Problem to work on: From the data below, retype exactly the lines starting with the one that contains "have hc0 : c" and ending with the one that contains "(Eventually.of_forall fun t ↦ (hGn", both included.

Collected data:
##############################
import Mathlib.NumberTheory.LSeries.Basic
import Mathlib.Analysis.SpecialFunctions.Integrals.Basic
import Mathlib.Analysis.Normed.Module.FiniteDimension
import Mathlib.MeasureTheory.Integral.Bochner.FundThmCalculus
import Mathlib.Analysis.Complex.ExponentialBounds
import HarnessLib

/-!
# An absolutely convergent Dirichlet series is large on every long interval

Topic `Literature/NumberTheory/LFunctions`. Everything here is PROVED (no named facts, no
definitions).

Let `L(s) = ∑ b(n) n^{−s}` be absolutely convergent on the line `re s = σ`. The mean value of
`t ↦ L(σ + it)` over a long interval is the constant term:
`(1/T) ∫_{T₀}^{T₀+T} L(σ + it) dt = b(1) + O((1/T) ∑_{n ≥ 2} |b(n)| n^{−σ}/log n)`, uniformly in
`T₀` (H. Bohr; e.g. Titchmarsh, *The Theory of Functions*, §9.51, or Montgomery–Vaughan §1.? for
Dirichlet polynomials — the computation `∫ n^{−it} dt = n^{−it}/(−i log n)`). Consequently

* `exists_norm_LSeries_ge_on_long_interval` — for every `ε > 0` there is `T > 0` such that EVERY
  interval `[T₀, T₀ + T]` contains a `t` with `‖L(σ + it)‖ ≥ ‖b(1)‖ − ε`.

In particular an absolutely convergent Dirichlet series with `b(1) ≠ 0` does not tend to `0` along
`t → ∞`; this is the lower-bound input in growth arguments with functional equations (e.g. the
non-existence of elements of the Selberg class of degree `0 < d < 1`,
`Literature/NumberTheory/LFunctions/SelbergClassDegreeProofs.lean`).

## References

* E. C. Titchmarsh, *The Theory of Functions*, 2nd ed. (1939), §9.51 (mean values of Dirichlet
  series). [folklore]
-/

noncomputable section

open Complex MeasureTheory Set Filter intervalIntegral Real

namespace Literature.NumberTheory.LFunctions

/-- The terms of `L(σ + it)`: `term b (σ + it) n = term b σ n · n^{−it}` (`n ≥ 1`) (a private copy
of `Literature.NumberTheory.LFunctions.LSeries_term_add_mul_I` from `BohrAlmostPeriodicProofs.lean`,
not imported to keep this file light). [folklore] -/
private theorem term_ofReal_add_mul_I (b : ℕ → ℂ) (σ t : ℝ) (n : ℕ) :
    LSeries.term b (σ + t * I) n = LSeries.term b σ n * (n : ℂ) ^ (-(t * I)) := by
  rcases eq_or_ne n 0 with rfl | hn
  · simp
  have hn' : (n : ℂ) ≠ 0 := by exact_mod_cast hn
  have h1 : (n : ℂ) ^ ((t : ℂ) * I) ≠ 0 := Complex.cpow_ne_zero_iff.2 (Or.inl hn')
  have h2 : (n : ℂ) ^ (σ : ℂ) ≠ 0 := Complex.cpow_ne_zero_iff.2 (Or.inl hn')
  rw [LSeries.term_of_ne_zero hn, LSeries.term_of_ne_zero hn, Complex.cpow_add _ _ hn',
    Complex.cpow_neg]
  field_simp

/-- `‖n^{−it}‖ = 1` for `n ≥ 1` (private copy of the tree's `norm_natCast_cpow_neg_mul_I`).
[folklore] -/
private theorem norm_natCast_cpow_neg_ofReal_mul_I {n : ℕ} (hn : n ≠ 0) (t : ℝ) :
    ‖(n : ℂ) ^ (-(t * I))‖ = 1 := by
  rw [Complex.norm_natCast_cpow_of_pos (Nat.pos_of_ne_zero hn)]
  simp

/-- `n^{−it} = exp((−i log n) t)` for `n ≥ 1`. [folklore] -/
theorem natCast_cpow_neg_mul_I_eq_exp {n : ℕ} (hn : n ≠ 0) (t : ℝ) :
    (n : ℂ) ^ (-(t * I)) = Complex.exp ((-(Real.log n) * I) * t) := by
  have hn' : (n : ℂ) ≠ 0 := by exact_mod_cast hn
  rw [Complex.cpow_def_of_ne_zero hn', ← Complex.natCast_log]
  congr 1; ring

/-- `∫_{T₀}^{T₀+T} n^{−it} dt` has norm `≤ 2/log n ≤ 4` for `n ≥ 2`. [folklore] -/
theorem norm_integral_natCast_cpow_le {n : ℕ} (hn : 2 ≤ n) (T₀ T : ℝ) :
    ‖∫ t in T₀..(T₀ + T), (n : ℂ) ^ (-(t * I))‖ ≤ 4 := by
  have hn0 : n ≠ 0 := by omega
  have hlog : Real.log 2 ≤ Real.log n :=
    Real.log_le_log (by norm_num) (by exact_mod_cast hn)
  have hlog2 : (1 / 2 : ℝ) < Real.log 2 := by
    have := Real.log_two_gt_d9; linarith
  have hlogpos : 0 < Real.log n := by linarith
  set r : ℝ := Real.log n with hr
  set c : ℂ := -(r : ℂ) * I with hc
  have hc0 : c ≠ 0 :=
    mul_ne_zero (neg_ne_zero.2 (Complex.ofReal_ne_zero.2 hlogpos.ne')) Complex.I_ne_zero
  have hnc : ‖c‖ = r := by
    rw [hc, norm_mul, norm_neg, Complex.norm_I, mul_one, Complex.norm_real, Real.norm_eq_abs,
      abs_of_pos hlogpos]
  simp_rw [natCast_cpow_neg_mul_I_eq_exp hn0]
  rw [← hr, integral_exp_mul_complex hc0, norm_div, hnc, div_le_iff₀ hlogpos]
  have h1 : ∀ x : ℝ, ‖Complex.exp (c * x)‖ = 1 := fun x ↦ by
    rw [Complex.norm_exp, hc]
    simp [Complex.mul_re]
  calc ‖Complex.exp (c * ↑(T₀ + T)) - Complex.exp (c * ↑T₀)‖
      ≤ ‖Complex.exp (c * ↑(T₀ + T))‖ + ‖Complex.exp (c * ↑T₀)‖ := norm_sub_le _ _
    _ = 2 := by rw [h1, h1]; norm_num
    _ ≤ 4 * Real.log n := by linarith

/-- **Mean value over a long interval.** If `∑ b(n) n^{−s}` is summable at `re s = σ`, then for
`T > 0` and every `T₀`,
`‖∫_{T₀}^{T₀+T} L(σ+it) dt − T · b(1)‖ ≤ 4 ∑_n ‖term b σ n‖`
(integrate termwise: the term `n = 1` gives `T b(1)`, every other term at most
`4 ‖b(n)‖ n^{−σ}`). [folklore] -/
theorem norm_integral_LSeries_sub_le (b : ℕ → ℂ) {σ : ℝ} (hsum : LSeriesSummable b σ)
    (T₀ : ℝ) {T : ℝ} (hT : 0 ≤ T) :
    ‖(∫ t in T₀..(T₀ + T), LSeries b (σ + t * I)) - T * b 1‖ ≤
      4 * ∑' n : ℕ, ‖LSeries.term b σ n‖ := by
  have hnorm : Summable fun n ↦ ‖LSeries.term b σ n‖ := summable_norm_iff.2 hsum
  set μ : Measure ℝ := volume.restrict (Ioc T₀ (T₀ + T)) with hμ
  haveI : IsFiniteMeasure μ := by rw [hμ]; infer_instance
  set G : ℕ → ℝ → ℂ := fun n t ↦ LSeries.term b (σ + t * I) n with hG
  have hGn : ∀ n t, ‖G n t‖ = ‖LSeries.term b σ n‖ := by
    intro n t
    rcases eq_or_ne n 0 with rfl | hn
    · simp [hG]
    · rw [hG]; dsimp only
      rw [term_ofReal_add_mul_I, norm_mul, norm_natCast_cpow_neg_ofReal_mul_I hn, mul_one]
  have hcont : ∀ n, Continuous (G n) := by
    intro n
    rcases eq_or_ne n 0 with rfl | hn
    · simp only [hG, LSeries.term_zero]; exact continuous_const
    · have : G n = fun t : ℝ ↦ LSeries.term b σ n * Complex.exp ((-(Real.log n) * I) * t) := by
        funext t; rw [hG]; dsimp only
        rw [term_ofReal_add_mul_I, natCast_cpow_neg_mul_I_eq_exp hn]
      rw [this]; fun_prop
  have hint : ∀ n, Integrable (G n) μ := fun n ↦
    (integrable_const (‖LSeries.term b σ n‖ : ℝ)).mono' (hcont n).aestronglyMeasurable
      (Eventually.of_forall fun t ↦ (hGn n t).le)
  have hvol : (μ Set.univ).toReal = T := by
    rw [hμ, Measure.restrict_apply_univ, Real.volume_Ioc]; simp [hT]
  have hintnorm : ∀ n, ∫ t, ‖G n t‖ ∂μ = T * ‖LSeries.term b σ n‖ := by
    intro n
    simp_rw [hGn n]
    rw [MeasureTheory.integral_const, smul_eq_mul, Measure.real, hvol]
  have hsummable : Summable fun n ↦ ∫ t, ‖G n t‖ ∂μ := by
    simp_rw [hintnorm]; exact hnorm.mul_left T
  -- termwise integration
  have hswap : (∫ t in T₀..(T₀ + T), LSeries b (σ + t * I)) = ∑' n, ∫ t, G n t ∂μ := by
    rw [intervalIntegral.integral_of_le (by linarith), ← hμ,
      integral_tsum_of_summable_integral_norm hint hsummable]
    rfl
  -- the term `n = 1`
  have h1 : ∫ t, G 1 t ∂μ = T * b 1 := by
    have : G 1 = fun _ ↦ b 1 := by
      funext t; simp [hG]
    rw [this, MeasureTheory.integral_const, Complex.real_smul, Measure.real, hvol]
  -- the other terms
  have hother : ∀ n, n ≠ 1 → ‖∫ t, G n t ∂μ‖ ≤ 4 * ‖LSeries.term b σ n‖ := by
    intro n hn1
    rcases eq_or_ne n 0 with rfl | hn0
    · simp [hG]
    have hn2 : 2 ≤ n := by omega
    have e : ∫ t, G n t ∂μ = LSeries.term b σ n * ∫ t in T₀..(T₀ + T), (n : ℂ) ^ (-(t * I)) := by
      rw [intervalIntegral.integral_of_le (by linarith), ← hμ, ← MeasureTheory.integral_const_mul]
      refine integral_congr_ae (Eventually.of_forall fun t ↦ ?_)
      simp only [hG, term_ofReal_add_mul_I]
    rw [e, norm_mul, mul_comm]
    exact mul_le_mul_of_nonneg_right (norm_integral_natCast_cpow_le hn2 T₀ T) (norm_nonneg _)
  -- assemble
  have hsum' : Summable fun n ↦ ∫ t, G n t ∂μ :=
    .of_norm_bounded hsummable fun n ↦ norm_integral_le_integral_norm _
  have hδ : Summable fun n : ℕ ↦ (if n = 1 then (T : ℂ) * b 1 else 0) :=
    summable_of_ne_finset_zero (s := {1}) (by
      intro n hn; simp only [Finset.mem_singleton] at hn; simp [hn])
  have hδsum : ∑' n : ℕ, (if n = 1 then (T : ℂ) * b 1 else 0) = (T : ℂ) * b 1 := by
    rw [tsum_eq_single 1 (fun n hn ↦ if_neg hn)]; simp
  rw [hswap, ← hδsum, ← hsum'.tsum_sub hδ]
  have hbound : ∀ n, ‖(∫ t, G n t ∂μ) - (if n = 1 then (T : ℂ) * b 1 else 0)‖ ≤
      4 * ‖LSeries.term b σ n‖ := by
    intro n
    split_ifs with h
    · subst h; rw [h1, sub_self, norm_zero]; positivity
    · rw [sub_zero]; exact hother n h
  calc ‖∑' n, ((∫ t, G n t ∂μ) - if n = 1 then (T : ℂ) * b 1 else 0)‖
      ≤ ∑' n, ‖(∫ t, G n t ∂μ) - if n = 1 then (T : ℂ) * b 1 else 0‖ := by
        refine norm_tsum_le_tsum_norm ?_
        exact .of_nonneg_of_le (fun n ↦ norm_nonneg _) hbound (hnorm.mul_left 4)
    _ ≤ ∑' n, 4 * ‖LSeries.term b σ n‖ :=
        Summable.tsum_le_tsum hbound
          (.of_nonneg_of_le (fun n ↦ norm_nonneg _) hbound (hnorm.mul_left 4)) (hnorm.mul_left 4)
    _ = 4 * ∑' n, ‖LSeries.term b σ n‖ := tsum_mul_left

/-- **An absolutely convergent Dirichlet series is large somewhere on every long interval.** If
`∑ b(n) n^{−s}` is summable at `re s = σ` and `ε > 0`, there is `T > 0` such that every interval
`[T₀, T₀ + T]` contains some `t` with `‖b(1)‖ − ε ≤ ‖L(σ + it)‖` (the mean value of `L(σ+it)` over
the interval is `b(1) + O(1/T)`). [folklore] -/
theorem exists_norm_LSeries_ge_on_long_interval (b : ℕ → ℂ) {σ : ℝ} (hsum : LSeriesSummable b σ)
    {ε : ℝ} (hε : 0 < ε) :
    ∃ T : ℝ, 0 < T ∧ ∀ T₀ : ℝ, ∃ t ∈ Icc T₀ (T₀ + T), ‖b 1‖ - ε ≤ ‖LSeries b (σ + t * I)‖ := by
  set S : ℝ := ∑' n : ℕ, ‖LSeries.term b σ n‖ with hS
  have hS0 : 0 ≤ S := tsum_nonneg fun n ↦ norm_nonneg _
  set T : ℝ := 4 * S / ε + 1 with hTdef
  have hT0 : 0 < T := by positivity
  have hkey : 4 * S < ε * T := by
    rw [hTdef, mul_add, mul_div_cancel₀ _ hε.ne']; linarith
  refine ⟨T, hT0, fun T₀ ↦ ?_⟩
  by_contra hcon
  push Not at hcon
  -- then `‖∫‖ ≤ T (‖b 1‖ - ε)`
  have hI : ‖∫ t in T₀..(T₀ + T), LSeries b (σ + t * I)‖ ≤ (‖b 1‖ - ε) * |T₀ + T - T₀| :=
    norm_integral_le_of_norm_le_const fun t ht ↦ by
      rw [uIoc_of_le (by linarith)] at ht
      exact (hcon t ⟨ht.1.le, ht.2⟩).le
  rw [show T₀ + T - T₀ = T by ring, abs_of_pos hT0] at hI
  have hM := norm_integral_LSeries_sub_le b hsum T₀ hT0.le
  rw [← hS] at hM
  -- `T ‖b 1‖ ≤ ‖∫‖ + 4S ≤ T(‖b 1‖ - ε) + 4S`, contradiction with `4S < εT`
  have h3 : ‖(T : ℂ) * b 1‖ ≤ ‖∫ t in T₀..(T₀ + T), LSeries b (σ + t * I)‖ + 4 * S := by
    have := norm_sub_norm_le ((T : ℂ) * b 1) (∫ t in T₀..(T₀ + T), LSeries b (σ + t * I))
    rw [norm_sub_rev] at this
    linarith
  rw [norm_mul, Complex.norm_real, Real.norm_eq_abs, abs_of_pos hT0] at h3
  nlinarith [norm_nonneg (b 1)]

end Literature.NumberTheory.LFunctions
##############################
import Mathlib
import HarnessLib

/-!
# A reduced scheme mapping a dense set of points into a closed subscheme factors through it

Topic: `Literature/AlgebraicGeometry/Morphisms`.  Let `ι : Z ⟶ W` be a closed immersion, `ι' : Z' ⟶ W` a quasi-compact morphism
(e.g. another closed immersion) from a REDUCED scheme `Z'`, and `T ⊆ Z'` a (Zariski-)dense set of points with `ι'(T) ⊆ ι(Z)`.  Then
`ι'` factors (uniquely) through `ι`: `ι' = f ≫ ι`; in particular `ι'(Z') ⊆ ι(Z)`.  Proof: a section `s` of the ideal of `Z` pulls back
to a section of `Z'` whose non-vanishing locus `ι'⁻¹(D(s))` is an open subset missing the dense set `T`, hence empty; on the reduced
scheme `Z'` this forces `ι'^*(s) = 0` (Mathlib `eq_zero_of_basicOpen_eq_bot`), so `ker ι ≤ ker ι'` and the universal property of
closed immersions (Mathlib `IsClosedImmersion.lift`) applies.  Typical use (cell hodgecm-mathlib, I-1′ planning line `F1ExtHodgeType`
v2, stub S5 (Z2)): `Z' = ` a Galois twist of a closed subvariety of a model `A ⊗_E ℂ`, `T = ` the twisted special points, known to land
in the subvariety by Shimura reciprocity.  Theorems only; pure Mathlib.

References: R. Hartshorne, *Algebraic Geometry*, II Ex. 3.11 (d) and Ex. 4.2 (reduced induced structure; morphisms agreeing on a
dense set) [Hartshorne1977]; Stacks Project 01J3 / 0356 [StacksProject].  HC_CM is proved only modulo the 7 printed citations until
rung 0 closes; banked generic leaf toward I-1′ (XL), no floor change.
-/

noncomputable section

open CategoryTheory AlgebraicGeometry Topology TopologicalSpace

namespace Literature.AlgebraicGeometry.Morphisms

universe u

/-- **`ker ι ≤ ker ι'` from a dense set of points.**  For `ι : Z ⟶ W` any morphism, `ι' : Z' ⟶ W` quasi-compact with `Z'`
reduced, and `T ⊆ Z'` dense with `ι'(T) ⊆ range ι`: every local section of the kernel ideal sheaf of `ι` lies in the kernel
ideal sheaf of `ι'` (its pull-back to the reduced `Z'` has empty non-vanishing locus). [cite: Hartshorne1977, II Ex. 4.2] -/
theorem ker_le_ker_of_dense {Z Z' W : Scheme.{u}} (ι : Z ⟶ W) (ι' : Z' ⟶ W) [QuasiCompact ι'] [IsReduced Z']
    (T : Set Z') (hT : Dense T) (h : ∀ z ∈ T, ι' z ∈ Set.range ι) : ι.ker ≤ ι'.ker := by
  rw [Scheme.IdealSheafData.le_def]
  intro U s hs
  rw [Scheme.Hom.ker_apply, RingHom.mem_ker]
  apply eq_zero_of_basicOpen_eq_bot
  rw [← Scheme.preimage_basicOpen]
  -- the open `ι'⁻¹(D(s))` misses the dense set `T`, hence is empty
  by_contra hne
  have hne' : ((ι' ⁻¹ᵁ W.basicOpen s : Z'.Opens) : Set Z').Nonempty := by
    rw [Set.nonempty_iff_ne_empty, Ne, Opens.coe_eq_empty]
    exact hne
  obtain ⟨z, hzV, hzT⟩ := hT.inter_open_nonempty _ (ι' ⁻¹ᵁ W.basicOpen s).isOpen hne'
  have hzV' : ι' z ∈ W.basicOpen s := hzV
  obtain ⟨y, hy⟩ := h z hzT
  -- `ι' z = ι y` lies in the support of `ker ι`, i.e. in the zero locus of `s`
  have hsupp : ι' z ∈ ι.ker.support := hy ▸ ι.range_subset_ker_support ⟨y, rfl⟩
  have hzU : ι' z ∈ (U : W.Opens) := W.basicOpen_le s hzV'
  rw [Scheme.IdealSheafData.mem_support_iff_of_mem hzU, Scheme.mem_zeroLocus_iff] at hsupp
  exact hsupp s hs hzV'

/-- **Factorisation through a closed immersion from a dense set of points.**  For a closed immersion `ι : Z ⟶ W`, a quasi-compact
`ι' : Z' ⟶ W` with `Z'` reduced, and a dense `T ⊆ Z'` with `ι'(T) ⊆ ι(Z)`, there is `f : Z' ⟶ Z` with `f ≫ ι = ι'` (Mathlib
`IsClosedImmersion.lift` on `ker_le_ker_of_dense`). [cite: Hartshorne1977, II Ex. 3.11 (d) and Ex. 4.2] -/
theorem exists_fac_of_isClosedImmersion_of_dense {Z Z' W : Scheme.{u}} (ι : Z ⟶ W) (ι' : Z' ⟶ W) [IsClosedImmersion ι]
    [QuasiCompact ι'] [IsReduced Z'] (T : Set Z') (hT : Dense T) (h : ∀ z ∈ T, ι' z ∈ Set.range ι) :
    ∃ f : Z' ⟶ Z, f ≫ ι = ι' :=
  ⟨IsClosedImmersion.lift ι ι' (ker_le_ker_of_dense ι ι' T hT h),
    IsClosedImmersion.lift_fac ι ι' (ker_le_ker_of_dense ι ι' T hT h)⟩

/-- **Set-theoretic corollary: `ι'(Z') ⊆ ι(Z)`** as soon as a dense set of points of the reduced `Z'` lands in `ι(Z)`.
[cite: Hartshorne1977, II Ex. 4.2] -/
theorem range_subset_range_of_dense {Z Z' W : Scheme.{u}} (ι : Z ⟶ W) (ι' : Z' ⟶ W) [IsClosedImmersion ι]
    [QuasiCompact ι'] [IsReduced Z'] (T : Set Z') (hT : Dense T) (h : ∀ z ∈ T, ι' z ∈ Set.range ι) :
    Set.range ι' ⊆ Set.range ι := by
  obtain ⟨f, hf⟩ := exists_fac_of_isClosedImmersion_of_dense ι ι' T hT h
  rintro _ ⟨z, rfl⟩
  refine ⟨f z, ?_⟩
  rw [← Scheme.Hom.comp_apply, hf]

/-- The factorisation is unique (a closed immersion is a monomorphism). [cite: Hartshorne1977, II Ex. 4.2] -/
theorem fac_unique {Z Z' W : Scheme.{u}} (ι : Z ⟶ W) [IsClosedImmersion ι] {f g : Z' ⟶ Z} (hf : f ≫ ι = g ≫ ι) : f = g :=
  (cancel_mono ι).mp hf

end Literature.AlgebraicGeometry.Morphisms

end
##############################
Solution to this problem:
  have hc0 : c ≠ 0 :=
    mul_ne_zero (neg_ne_zero.2 (Complex.ofReal_ne_zero.2 hlogpos.ne')) Complex.I_ne_zero
  have hnc : ‖c‖ = r := by
    rw [hc, norm_mul, norm_neg, Complex.norm_I, mul_one, Complex.norm_real, Real.norm_eq_abs,
      abs_of_pos hlogpos]
  simp_rw [natCast_cpow_neg_mul_I_eq_exp hn0]
  rw [← hr, integral_exp_mul_complex hc0, norm_div, hnc, div_le_iff₀ hlogpos]
  have h1 : ∀ x : ℝ, ‖Complex.exp (c * x)‖ = 1 := fun x ↦ by
    rw [Complex.norm_exp, hc]
    simp [Complex.mul_re]
  calc ‖Complex.exp (c * ↑(T₀ + T)) - Complex.exp (c * ↑T₀)‖
      ≤ ‖Complex.exp (c * ↑(T₀ + T))‖ + ‖Complex.exp (c * ↑T₀)‖ := norm_sub_le _ _
    _ = 2 := by rw [h1, h1]; norm_num
    _ ≤ 4 * Real.log n := by linarith

/-- **Mean value over a long interval.** If `∑ b(n) n^{−s}` is summable at `re s = σ`, then for
`T > 0` and every `T₀`,
`‖∫_{T₀}^{T₀+T} L(σ+it) dt − T · b(1)‖ ≤ 4 ∑_n ‖term b σ n‖`
(integrate termwise: the term `n = 1` gives `T b(1)`, every other term at most
`4 ‖b(n)‖ n^{−σ}`). [folklore] -/
theorem norm_integral_LSeries_sub_le (b : ℕ → ℂ) {σ : ℝ} (hsum : LSeriesSummable b σ)
    (T₀ : ℝ) {T : ℝ} (hT : 0 ≤ T) :
    ‖(∫ t in T₀..(T₀ + T), LSeries b (σ + t * I)) - T * b 1‖ ≤
      4 * ∑' n : ℕ, ‖LSeries.term b σ n‖ := by
  have hnorm : Summable fun n ↦ ‖LSeries.term b σ n‖ := summable_norm_iff.2 hsum
  set μ : Measure ℝ := volume.restrict (Ioc T₀ (T₀ + T)) with hμ
  haveI : IsFiniteMeasure μ := by rw [hμ]; infer_instance
  set G : ℕ → ℝ → ℂ := fun n t ↦ LSeries.term b (σ + t * I) n with hG
  have hGn : ∀ n t, ‖G n t‖ = ‖LSeries.term b σ n‖ := by
    intro n t
    rcases eq_or_ne n 0 with rfl | hn
    · simp [hG]
    · rw [hG]; dsimp only
      rw [term_ofReal_add_mul_I, norm_mul, norm_natCast_cpow_neg_ofReal_mul_I hn, mul_one]
  have hcont : ∀ n, Continuous (G n) := by
    intro n
    rcases eq_or_ne n 0 with rfl | hn
    · simp only [hG, LSeries.term_zero]; exact continuous_const
    · have : G n = fun t : ℝ ↦ LSeries.term b σ n * Complex.exp ((-(Real.log n) * I) * t) := by
        funext t; rw [hG]; dsimp only
        rw [term_ofReal_add_mul_I, natCast_cpow_neg_mul_I_eq_exp hn]
      rw [this]; fun_prop
  have hint : ∀ n, Integrable (G n) μ := fun n ↦
    (integrable_const (‖LSeries.term b σ n‖ : ℝ)).mono' (hcont n).aestronglyMeasurable
      (Eventually.of_forall fun t ↦ (hGn n t).le)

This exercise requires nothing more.